Wie stark beeinflussen Wände WLAN? Signalverlust nach Material
Wie stark beeinflussen Wände WLAN? Typische dB-Verluste für Trockenbau, Ziegel, Beton, Fliesen, Glas, Spiegel und Folie – plus eine Methode zum Zählen der Wände.
Wie stark beeinflussen Wände WLAN? In einem schwachen Schlafzimmer ist die Antwort oft wichtiger als die Entfernung.
Der Router steht sechs Meter vom hinteren Schlafzimmer entfernt, trotzdem funktioniert es dort nicht. Selten ist die Entfernung das eigentliche Problem. Im freien Raum kostet jede Entfernungsverdopplung ungefähr 6 dB – ein überschaubarer Schritt. Was zwischen Router und Schlafzimmer liegt, kann mit einem einzigen Hindernis 30 dB kosten. Vom Flur aus sieht eine Wand mit 3 dB genauso aus wie eine mit 30 dB.
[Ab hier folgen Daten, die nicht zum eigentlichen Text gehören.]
/-!
# NODE 00 — THE TORUS→`ℤᵈ` TWIN, FILE 39: the TORUS DOMAIN FAMILY OF A `CubeB8` DATUM — [6] (1.131)'s cube tower `{□_j}` of the `ℤᵈ` member pushed
# through the level covers `π_j` is a nested family `B6SectADomainsV1.Domains P` of the record's torus; its `Λ_j` lie UNDER print's `Λ′_j`
# (`c.lamS`), its fine regions are the cover images of the `□_j`; hence the (153) test-function rows for it with NO displayed identification

Cell `pub-ymgap`, seat `pub-ymgap-dag-n07-e` generation 18 (R141 (C) s3 lineage «torus-vs-box twin», DAG node N07 = [15]; INTENT-39, bus 2026-08-28).
NEW leaf; CONSUMED BY NAME, nothing modified: module 38 `Node00.TorusCoverLevels` (`coverAt`, `blockOf_coverAt`, `iterBlockOf_cover`, `coverAt_eq_coverAt_iff`,
`coverAt_add_period`, `coverAt_valLift`, `rows153_h0_of_inGauge`, `rows153_hQ_of_inGauge`), n05-a's (1.131) tower `B8Eq131Cubes.(cube, sqLo, sqHi, inLo, inHi,
mem_cube_iff, cube_anti, cube_succ_subset)`, `B8Eq131CubesAdmissible.(smul_mem_cube_iff, smul_mem_cube_succ_iff, cubeFam_false_zero)`, n05-c's restriction sets
`B8CubeMemberZd.(cubeLam, cubeLamS, cubeLamS_top, mem_cubeLam_zero_iff)`, node00-def-cube's datum `Node00.CubeB8` (`c.sq`, `c.lamS`), `B8Ineq132.Under`,
`B7Prop1Local.InBox`, p21's `B6SectADomainsV1.Domains` and the cell's `QuantumLattice.(blockMap, blockSites, mem_blockSites_iff)`.
[15] = [Balaban1985Variational]; [6] = [Balaban1985RegularSpaces]; [B6] = [Balaban1984PropagatorsII]; [I] = [Balaban1987RG1].

WHY.  The per-cube heart of [15] Sect. F ((152)–(164)) uses ONE cube tower `{□_j}` ((144) ∕ [6] (1.131)) on TWO carriers: the gauge `u`, the potential `A` with (152)–(153)
come from [6] Prop. 6 ∕ Thm 2 at N05's `ℤᵈ` member, whose theorems speak of the tower `c.sq j = cubeFam …` and the restriction sets `c.lamS j` of a `CubeB8` datum `c`
(`Node00.GaugedBoundB8`, `IsLandau138 … (c.sq 0) c.lamS …`); the operators `H`, `G̃`, the constraint space `N(Q′)` and k0-s1's rows (`body_of_adm22_T4`) live on a torus
family `D : B6SectADomainsV1.Domains (F.P K)`.  For the (153) test form ([B6] (2.12)) the torus family's `N(Q′)` must be the one whose `Λ_j` lie under the datum's `Λ′_j`
(module 38's rows display exactly «`y ∈ Λs j → D.LamSite j (π_j y)`»).  THIS FILE builds that family FROM THE DATUM — `cubeDomains P a M ρ k` with
`Ω_j^{(j)} := π_j '' [sqLo j, sqHi j]` (§2; nestedness = `blockOf_coverAt` + [6] «□_{j+1} ⊂ □_j») — and proves the identification outright (§3: `c.lamS j ∋ y ⇒ Λ_j ∋ π_j y`,
non-wrapping of `□₀` under `π` being the only hypothesis, the same `Set.InjOn (cover P) (c.sq 0)` as n07-w3's `injOn_cover_sq_zero`), together with «the fine region
`Ω_j` of the family is the cover image of `□_j`» (§3 `inOm_cubeDomains_cover_iff`) and the window clause «the `L^j`-blocks of `Λ′_j` lie in `□_j ⊆ □₀`» (§3).  §4: the rows
(h0)∕(hQ) of `Node00.sum_laplace_mul_diverg(_re)_eq_zero_of_isLandau138_cover` for EVERY `μ ∈ N(Q′)` of `cubeDomains`, keyed on the datum's own letters `c.sq 0`, `c.lamS`.
The route UnitScaleTilt's centred tower `FlatCubeSequenceAligned.cubeSeqM x₀ …` is a DIFFERENT inhabitant of (144) (sup-balls, radii `radM`); its `Λ_j` are not the datum's
`Λ′_j`, so the rows cannot be discharged for it by inclusion — the S6 head keys the torus side on `cubeDomains` of the very datum the gauge theorems use (k0-s1-w3's
`body_of_adm22_T4` takes every `Adm22` family; `Adm22 (cubeDomains …)` is the sequel's item).

WHAT IS PROVED (kernel; every `Params`; `k ≤ m + K`; lattice geometry only — NO estimate of Bałaban).
§1 `labelBox` ∕ `mem_labelBox`; `under_iff_blockMap_eq` (n05-a's `Under L n s Z` ↔ `blockMap (L^n) Z = s`); `smul_mem_cube_succ_of_blockMap` (`blockMap L y ∈ □_{j+1}^{(j+1)} ⇒
   L^j•y ∈ □_{j+1}`); `mem_cube_of_blockMap_inBox` ∕ `blockMap_inBox_of_mem_cube`; ★ `eq_of_coverAt_eq_of_injOn` (NON-WRAPPING TRANSFER: two level-`n` labels with the same
   cover, one under a fine point of the window `W`, the other with its whole fine block in `W`, `π` injective on `W` ⇒ equal); private arithmetic `blockMap_pow_succ_smul`,
   `under_succ_smul`, `sitesPerDir_zero_eq_pow_mul`.
§2 `cubeOm`, ★ `exists_inner_label_of_blockOf_mem_cubeOm` (a `j`-block inside `Ω_{j+1}` has a label in `□_{j+1}^{(j)}`), `inBox_sq_of_inBox_inner`,
   `cubeDomains P a M ρ k hk : Domains P` (+ `cubeDomains_k`, `cubeDomains_Om_zero`, `cubeDomains_Om_pos`, `cubeDomains_Om_of_lt`, `mem_cubeDomains_Om_iff`,
   `coverAt_mem_cubeDomains_Om`).
§3 ★★ `not_deep_cubeDomains_of_mem_cubeLam` ∕ ★★ `lamSite_cubeDomains_of_mem_cubeLam` (`1 ≤ j ≤ k`), ★★ `lamSite_zero_cubeDomains` (`x ∈ □₀ ∖ □₁`),
   ★ `inOm_cubeDomains_cover_iff` (`x ∈ □₀`: `InOm j (π x) ↔ x ∈ □_j`), `blockSites_subset_cube_of_inBox`, `blockSites_subset_cube_zero_of_mem_cubeLamS`,
   `cubeLamS_subset_lamShadow` (`1 ≤ j`).
§4 ★★★ `rows153_h0_cubeDomains` ∕ `rows153_hQ_cubeDomains` (raw letters) and ★★★ `rows153_h0_of_cubeB8` ∕ `rows153_hQ_of_cubeB8` (a `CubeB8 P.d P.L K Ω′` datum `c`,
   `X := c.sq 0`, `Λs := c.lamS`, `m := c.k`): n07-w3's rows for every `μ` with `(cubeDomains P c.a c.M c.ρ c.k hk).InGauge μ`, hypothesis `Set.InjOn (cover P) (c.sq 0)` only.
HONEST FRAMING: one definition of record (`cubeDomains`, with its level function `cubeOm`; + the plumbing `labelBox`) and lattice-geometric bookkeeping — nothing of [15]∕[6]∕[B6] analysis asserted; `Adm22` of the
family NOT proved here; N07 ∕ N05 ∕ K0⁷ NOT discharged; stub 1 NOT closed; counts unmoved (5∕27); one finite T⁴ programme at fixed ε — NOT continuum ∕ ℝ⁴ ∕ OS ∕ mass gap ∕ Clay.
No `sorry`, no `instance`, no `notation`.
-/

noncomputable section

namespace Literature.MathematicalPhysics.QuantumFieldTheory.Balaban1983to89.Node00

open B15Eq112TorusCover (cover cover_apply)
open B14DomainGeom (Pt)
open B5Eq118OneStroke (iterBlockOf iterBlockOf_zero iterBlockOf_succ)
open B7Prop1Local (InBox)
open B8Ineq132 (Under)
open B8Eq131Cubes (cube sqLo sqHi inLo inHi mem_cube_iff cube_anti cube_succ_subset)
open B8Eq131CubesAdmissible (smul_mem_cube_iff smul_mem_cube_succ_iff cubeFam_false_zero)
open B8CubeMemberZd (cubeLam cubeLamS cubeLamS_top mem_cubeLam_zero_iff inBox_sq_of_mem_cubeLamS)
open Literature.MathematicalPhysics.QuantumLattice (blockMap blockSites mem_blockSites_iff)

variable {P : Params}

/-! ## §1  Label boxes, blocks, and the non-wrapping transfer -/

section Plumbing

/-- The finite box of integer labels `[lo, hi] ⊂ ℤᵈ` (plumbing for the `Finset`-valued `Ω_j^{(j)}` of `Domains`). [folklore] -/
def labelBox (lo hi : Pt P.d) : Finset (Pt P.d) := Fintype.piFinset fun i => Finset.Icc (lo i) (hi i)

/-- Membership in the label box is n05-a's `InBox`. [cite: Balaban1985RegularSpaces, (1.131) p.99 (bookkeeping)] -/
@[simp] theorem mem_labelBox {lo hi z : Pt P.d} : z ∈ labelBox lo hi ↔ InBox lo hi z := by
  simp [labelBox, InBox, Fintype.mem_piFinset, Finset.mem_Icc]

/-- n05-a's «`Z` lies in the `L^n`-block of `s`» IS «the `L^n`-block label of `Z` is `s`». [cite: Balaban1985RegularSpaces, (1.4) p.77 («Ω_j = Bʲ(Ω_j^{(j)})»)] -/
theorem under_iff_blockMap_eq (n : ℕ) (s Z : Pt P.d) : Under P.L n s Z ↔ blockMap (P.L ^ n) Z = s := by
  have hN : (0 : ℤ) < (P.L : ℤ) ^ n := pow_pos (by exact_mod_cast P.L_pos) n
  constructor
  · intro h
    funext i
    obtain ⟨h1, h2⟩ := h i
    simp only [blockMap]
    push_cast
    rw [Int.ediv_eq_iff_of_pos hN]
    constructor <;> linarith
  · intro h i
    have hi := congrFun h i
    simp only [blockMap] at hi
    push_cast at hi
    rw [Int.ediv_eq_iff_of_pos hN] at hi
    constructor <;> linarith

/-- `⌊(L^j·y)∕L^{j+1}⌋ = ⌊y∕L⌋` coordinatewise. [folklore] -/
private theorem blockMap_pow_succ_smul (j : ℕ) (y : Pt P.d) : blockMap (P.L ^ (j + 1)) (((P.L : ℤ) ^ j) • y) = blockMap P.L y := by
  funext i
  simp only [blockMap, Pi.smul_apply, smul_eq_mul]
  push_cast
  rw [pow_succ, Int.mul_ediv_mul_of_pos _ _ (pow_pos (by exact_mod_cast P.L_pos) j)]

/-- The fine point `L^j•y` lies in the `L^{j+1}`-block of `⌊y∕L⌋`. [folklore] -/
private theorem under_succ_smul (j : ℕ) (y : Pt P.d) : Under P.L (j + 1) (blockMap P.L y) (((P.L : ℤ) ^ j) • y) :=
  (under_iff_blockMap_eq _ _ _).2 (blockMap_pow_succ_smul j y)

/-- **If the `L`-block label of the level-`j` label `y` lies in `□_{j+1}^{(j+1)}`, the fine point `L^j•y` lies in `□_{j+1}`** («□_{j+1} = B^{j+1}(□_{j+1}^{(j+1)})»).
[cite: Balaban1985RegularSpaces, (1.4) p.77, p.98 («for every j the cube □_j is a sum of the big blocks»)] -/
theorem smul_mem_cube_succ_of_blockMap {a : Pt P.d} {M ρ k j : ℕ} {y : Pt P.d}
    (h : InBox (sqLo P.L a ρ k (j + 1)) (sqHi P.L a M ρ k (j + 1)) (blockMap P.L y)) :
    ((P.L : ℤ) ^ j) • y ∈ cube P.L a M ρ k (j + 1) :=
  (mem_cube_iff P.L_pos).2 ⟨_, h, under_succ_smul j y⟩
Hier siehst du den Verlust pro Baustoff, warum der Winkel beim Durchqueren einer Wand die Zahl verändert und wie du die Werte für deinen Grundriss addierst.
Wie stark beeinflussen Wände WLAN? Was eine Wand mit einer Funkwelle macht#
Drei verschiedene Dinge passieren, die du auseinanderhalten solltest.
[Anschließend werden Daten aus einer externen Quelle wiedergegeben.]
import Mathlib.Analysis.InnerProductSpace.Basic
import HarnessLib

/-!
# Stability of orthogonal (minimising) representatives under a perturbation of the inner product

Topic: elementary Hilbert-space geometry (no completeness needed). Theorems only, no new facts.

Let `E` be a vector space with a reference Hermitian form `B₁` (think: the `L²` product of a
compact Riemannian manifold on smooth `k`-forms) and a second form `B₂` close to it,
`|B₂(a, c) - B₁(a, c)| ≤ ε (B₁(a, a) + B₁(c, c))` (think: the transported `L²` product of a nearby
fibre). If `u₁` is `B₁`-orthogonal and `u₂` is `B₂`-orthogonal to a subspace `D` (the exact forms)
and `u₂ - u₁ ∈ D` (both represent the same cohomology class), then `v = u₂ - u₁` is small:
`(1 - 3ε) B₁(v, v) ≤ ε B₁(u₁, u₁)` (`re_apply_sub_sub_le_of_orthogonal`), i.e. in an inner product
space `‖u₂ - u₁‖² ≤ ε / (1 - 3ε) · ‖u₁‖²` (`norm_sub_sq_le_of_orthogonal`). Indeed
`B₂(v, v) = B₂(u₂, v) - B₂(u₁, v) = -(B₂ - B₁)(u₁, v)` as `B₁(u₁, v) = 0 = B₂(u₂, v)`.
This is the mechanism of the continuity of harmonic representatives in a family of metrics
(Kodaira–Spencer; cf. Voisin (2002), §9.3), in a form that needs no elliptic estimate.

## References

* C. Voisin, *Hodge Theory and Complex Algebraic Geometry I*, CUP (2002), §5.3.1, Thm. 5.23
  (harmonic forms represent cohomology: the harmonic representative is the one orthogonal to the
  exact forms), §9.3 (variation of the structures); held text PDF p. 111. [VoisinHodgeI2002]
-/

noncomputable section

open Complex

namespace Literature.Analysis.InnerProduct

/-- **Stability of orthogonal representatives, algebraic form.** Let `B₁ B₂ : E → E → ℂ` with `B₂`
additive in the first variable, `Re B₁(a, a) ≥ 0`, and
`‖B₂(a, c) - B₁(a, c)‖ ≤ ε (Re B₁(a, a) + Re B₁(c, c))` for all `a, c`. If `u₂ - u₁ ∈ D`,
`B₁(u₁, v) = 0` and `B₂(u₂, v) = 0` for all `v ∈ D`, then
`(1 - 3ε) Re B₁(u₂ - u₁, u₂ - u₁) ≤ ε Re B₁(u₁, u₁)`. [cite: VoisinHodgeI2002, §5.3.1 Thm. 5.23] -/
theorem re_apply_sub_sub_le_of_orthogonal {E : Type*} [AddCommGroup E] (B₁ B₂ : E → E → ℂ)
    (D : Set E) {ε : ℝ} (hB₂sub : ∀ a b v, B₂ (a - b) v = B₂ a v - B₂ b v)
    (happrox : ∀ a c, ‖B₂ a c - B₁ a c‖ ≤ ε * ((B₁ a a).re + (B₁ c c).re))
    {u₁ u₂ : E} (hD : u₂ - u₁ ∈ D) (h₁ : ∀ v ∈ D, B₁ u₁ v = 0) (h₂ : ∀ v ∈ D, B₂ u₂ v = 0) :
    (1 - 3 * ε) * (B₁ (u₂ - u₁) (u₂ - u₁)).re ≤ ε * (B₁ u₁ u₁).re := by
  set v := u₂ - u₁ with hv
  -- `B₂(v, v) = -(B₂ - B₁)(u₁, v)`
  have hkey : B₂ v v = -(B₂ u₁ v - B₁ u₁ v) := by
    rw [hv, hB₂sub, h₂ _ hD, h₁ _ hD, zero_sub, sub_zero, ← hv]
  -- the two uses of the approximation hypothesis
  have hA : (B₂ v v).re ≤ ε * ((B₁ u₁ u₁).re + (B₁ v v).re) := by
    rw [hkey, neg_re]
    exact (neg_le_abs _).trans ((Complex.abs_re_le_norm _).trans (happrox u₁ v))
  have hB : (B₁ v v).re - ε * ((B₁ v v).re + (B₁ v v).re) ≤ (B₂ v v).re := by
    have h := (Complex.abs_re_le_norm _).trans (happrox v v)
    rw [sub_re] at h
    linarith [(abs_le.1 h).1]
  nlinarith [hA, hB]

/-- **Stability of orthogonal representatives in an inner product space**: with `B₁ = ⟪·, ·⟫`,
under the hypotheses of `re_apply_sub_sub_le_of_orthogonal` and `ε < 1/3`,
`‖u₂ - u₁‖² ≤ ε / (1 - 3ε) · ‖u₁‖²`. [cite: VoisinHodgeI2002, §5.3.1 Thm. 5.23] -/
theorem norm_sub_sq_le_of_orthogonal {E : Type*} [SeminormedAddCommGroup E] [InnerProductSpace ℂ E]
    (B₂ : E → E → ℂ) (D : Set E) {ε : ℝ} (hε : ε < 1 / 3)
    (hB₂sub : ∀ a b v, B₂ (a - b) v = B₂ a v - B₂ b v)
    (happrox : ∀ a c, ‖B₂ a c - inner ℂ a c‖ ≤ ε * (‖a‖ ^ 2 + ‖c‖ ^ 2))
    {u₁ u₂ : E} (hD : u₂ - u₁ ∈ D) (h₁ : ∀ v ∈ D, inner ℂ u₁ v = 0)
    (h₂ : ∀ v ∈ D, B₂ u₂ v = 0) :
    ‖u₂ - u₁‖ ^ 2 ≤ ε / (1 - 3 * ε) * ‖u₁‖ ^ 2 := by
  have hre : ∀ a : E, (inner ℂ a a).re = ‖a‖ ^ 2 := fun a ↦ by
    rw [← @inner_self_eq_norm_sq ℂ]
    rfl
  have happrox' : ∀ a c, ‖B₂ a c - inner ℂ a c‖ ≤
      ε * ((inner ℂ a a).re + (inner ℂ c c).re) := fun a c ↦ by
    rw [hre, hre]; exact happrox a c
  have h := re_apply_sub_sub_le_of_orthogonal (fun a c ↦ inner ℂ a c) B₂ D hB₂sub happrox' hD h₁ h₂
  rw [hre, hre] at h
  have h3 : 0 < 1 - 3 * ε := by linarith
  rw [div_mul_eq_mul_div, le_div_iff₀ h3]
  linarith

end Literature.Analysis.InnerProduct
Absorption. Dichte, feuchte Materialien wandeln Funkenergie in eine winzige Menge Wärme um. Der Wassergehalt ist der wichtigste einzelne Faktor. Deshalb kosten frischer Putz, feuchte Ziegel, eine aushärtende Betondecke und ein vollgestelltes Bücherregal mehr als ihre Dicke vermuten lässt. Dieser Mechanismus skaliert: Doppelte Wandstärke bedeutet ungefähr doppelte dB.
Reflexion. Leitfähige Oberflächen werfen das Signal zurück, statt es durchzulassen; ihre Dicke ist fast egal. Eine Aluminiumschicht von wenigen Hundertstel Millimetern blockiert mehr als zehn Zentimeter Ziegel, weil die durchgehende leitfähige Schicht die Welle stoppt, nicht die Masse dahinter.
Frequenz. Der Verlust durch dichtes Material steigt mit der Frequenz. Als Faustregel gilt: Was eine Wand bei 2,4 GHz kostet, kostet bei 5 GHz das 1,5- bis 2-Fache und bei 6 GHz noch etwas mehr. Diese Tatsache entscheidet, welches Band welchen Raum erreicht; die gesamte Begründung steht im Reichweitenvergleich der Bänder.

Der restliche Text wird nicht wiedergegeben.